# Problem to work on
Every line with the string "positivity" must be copied from the entries below.
━━━ Data excerpts
/-- **Three classes of one discriminant**: negativity of `Re Λ_{z₁} + Re Λ_{z₂} + Re Λ_{z₃}` on
`(0, 1)` at the heights `k_i = √|d|/(2a_i)` gives `Re Z₁ + Re Z₂ + Re Z₃ < 0` on `(0, 1)` for all
continuations (common completing factor). [cite: Low1968, Theorem 5 (via MR 38#4425)] -/
theorem triple_re_neg_of_Λ (h1 : IsPosDefForm a₁ b₁ c₁) (h2 : IsPosDefForm a₂ b₂ c₂)
    (h3 : IsPosDefForm a₃ b₃ c₃) (hD2 : 4 * a₁ * c₁ - b₁ ^ 2 = 4 * a₂ * c₂ - b₂ ^ 2)
    (hD3 : 4 * a₁ * c₁ - b₁ ^ 2 = 4 * a₃ * c₃ - b₃ ^ 2)
    (hΛ : ∀ z₁ z₂ z₃ : ℍ, z₁.im = starkK a₁ b₁ c₁ → z₂.im = starkK a₂ b₂ c₂ →
      z₃.im = starkK a₃ b₃ c₃ → ∀ σ : ℝ, 0 < σ → σ < 1 →
      ((thetaFEPair z₁).Λ σ).re + ((thetaFEPair z₂).Λ σ).re + ((thetaFEPair z₃).Λ σ).re < 0)
    {Z₁ Z₂ Z₃ : ℂ → ℂ} (hZ1 : IsEpsteinContinuation a₁ b₁ c₁ Z₁)
    (hZ2 : IsEpsteinContinuation a₂ b₂ c₂ Z₂) (hZ3 : IsEpsteinContinuation a₃ b₃ c₃ Z₃)
    {σ : ℝ} (hσ0 : 0 < σ) (hσ1 : σ < 1) :
    (Z₁ σ).re + (Z₂ σ).re + (Z₃ σ).re < 0 := by
  obtain ⟨z₁, hre1, him1, hk1⟩ := exists_zQ' h1
  obtain ⟨z₂, hre2, him2, hk2⟩ := exists_zQ' h2
  obtain ⟨z₃, hre3, him3, hk3⟩ := exists_zQ' h3
  have hZ1' : IsEpsteinContinuation c₁ b₁ a₁ Z₁ := (isEpsteinContinuation_swap_iff a₁ b₁ c₁ Z₁).2 hZ1
  have hZ2' : IsEpsteinContinuation c₂ b₂ a₂ Z₂ := (isEpsteinContinuation_swap_iff a₂ b₂ c₂ Z₂).2 hZ2
  have hZ3' : IsEpsteinContinuation c₃ b₃ a₃ Z₃ := (isEpsteinContinuation_swap_iff a₃ b₃ c₃ Z₃).2 hZ3
  rw [continuation_ofReal_eq h1.swap z₁ hre1 him1 hZ1' hσ0 hσ1,
    continuation_ofReal_eq h2.swap z₂ hre2 him2 hZ2' hσ0 hσ1,
    continuation_ofReal_eq h3.swap z₃ hre3 him3 hZ3' hσ0 hσ1, Complex.re_ofReal_mul,
    Complex.re_ofReal_mul, Complex.re_ofReal_mul]
  have hD2' : (4 : ℝ) * c₂ * a₂ - b₂ ^ 2 = 4 * c₁ * a₁ - b₁ ^ 2 := by linarith
  have hD3' : (4 : ℝ) * c₃ * a₃ - b₃ ^ 2 = 4 * c₁ * a₁ - b₁ ^ 2 := by linarith
  rw [hD2', hD3', ← mul_add, ← mul_add]
  exact mul_neg_of_pos_of_neg (realFactor_pos h1.swap hσ0) (hΛ z₁ z₂ z₃ hk1 hk2 hk3 σ hσ0 hσ1)

section ClassSum

open Literature.NumberTheory.QuadraticFields.BinaryQuadraticForm (reducedForms mem_reducedForms_iff
  le_of_isReduced discr_apply discr IsPrimitive IsReduced isPrimitive_one)
open Literature.NumberTheory.LFunctions (riemannZeta_im_eq_zero_of_pos riemannZeta_re_neg_of_pos_of_lt_one)

/-- The principal class is the only reduced class with `a = 1` (private copy). [folklore] -/
private theorem eq_of_mem_reducedForms_of_fst_eq_one' {D : ℤ} (hD : D < 0) {Q Q' : ℤ × ℤ × ℤ}
    (hQ : Q ∈ reducedForms D) (hQ' : Q' ∈ reducedForms D) (h1 : Q.1 = 1) (h1' : Q'.1 = 1) :
    Q = Q' := by
  obtain ⟨a, b, c⟩ := Q
  obtain ⟨a', b', c'⟩ := Q'
  obtain ⟨hdisc, -, -, hb1, hb2, -, hb0⟩ := (mem_reducedForms_iff hD).1 hQ
  obtain ⟨hdisc', -, -, hb1', hb2', -, hb0'⟩ := (mem_reducedForms_iff hD).1 hQ'
  simp only at h1 h1' hb1 hb2 hb0 hb1' hb2' hb0'
  subst h1
  subst h1'
  rw [discr_apply] at hdisc hdisc'
  have hb : b = 0 ∨ b = 1 := by omega
  have hb' : b' = 0 ∨ b' = 1 := by omega
  have hbb : b ^ 2 = b := by rcases hb with h | h <;> subst h <;> norm_num
  have hbb' : b' ^ 2 = b' := by rcases hb' with h | h <;> subst h <;> norm_num
  rw [hbb] at hdisc
  rw [hbb'] at hdisc'
  have hbe : b = b' := by omega
  subst hbe
  have hce : c = c' := by omega
  subst hce
  rfl

/-- Non-principal reduced classes of `−d`, `4 < d ≤ 576`, are negative on `(0, 1)` (private copy of
the pair file's lemma: `a ≥ 2` gives `4/5 ≤ k ≤ 6`). [folklore] -/
private theorem re_neg_of_mem_reducedForms_of_two_le' {d : ℕ} (hd : 4 < d) (hd' : d ≤ 576)
    {a b c : ℤ} (hQ : (a, b, c) ∈ reducedForms (-(d : ℤ))) (ha2 : 2 ≤ a) {Z : ℂ → ℂ}
    (hZ : IsEpsteinContinuation (a : ℝ) (b : ℝ) (c : ℝ) Z) {σ : ℝ}
    (hσ0 : 0 < σ) (hσ1 : σ < 1) : (Z σ).re < 0 := by
  have hD0 : (-(d : ℤ)) < 0 := by omega
  obtain ⟨hdisc, ha, -, hred⟩ := (mem_reducedForms_iff hD0).1 hQ
  obtain ⟨-, hb1, hb2, hac⟩ := le_of_isReduced hdisc ha hred
  simp only at ha
  rw [discr_apply] at hdisc
  have hbsq : b ^ 2 ≤ a ^ 2 := by nlinarith
  have h3a : 3 * a ^ 2 ≤ (d : ℤ) := by nlinarith
  have haR : (2 : ℝ) ≤ a := by exact_mod_cast ha2
  have hdR : (4 : ℝ) * a * c - (b : ℝ) ^ 2 = d := by
    exact_mod_cast (by linarith : 4 * a * c - b ^ 2 = (d : ℤ))
  have h3aR : 3 * (a : ℝ) ^ 2 ≤ d := by exact_mod_cast h3a
  have hd4R : (4 : ℝ) < d := by exact_mod_cast hd
  have hd576 : (d : ℝ) ≤ 576 := by exact_mod_cast hd'
  have hpos : IsPosDefForm (a : ℝ) (b : ℝ) (c : ℝ) := ⟨by linarith, by linarith⟩
  have hk : starkK (a : ℝ) (b : ℝ) (c : ℝ) = Real.sqrt d / (2 * a) := by rw [starkK, hdR]
  have hsd24 : Real.sqrt d ≤ 24 := by
    rw [Real.sqrt_le_left (by norm_num)]; linarith
  have hk45 : 4 / 5 ≤ starkK (a : ℝ) (b : ℝ) (c : ℝ) := by
    rw [hk, le_div_iff₀ (by positivity), Real.le_sqrt' (by positivity)]
    nlinarith
  have hk6 : starkK (a : ℝ) (b : ℝ) (c : ℝ) ≤ 6 := by
    rw [hk, div_le_iff₀ (by positivity)]
    nlinarith
  exact re_neg_of_starkK_le_six hpos hk45 hk6 hZ hσ0 hσ1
━━━━━━
# Solution for this problem
    rw [hk, le_div_iff₀ (by positivity), Real.le_sqrt' (by positivity)]
    rw [hk, div_le_iff₀ (by positivity)]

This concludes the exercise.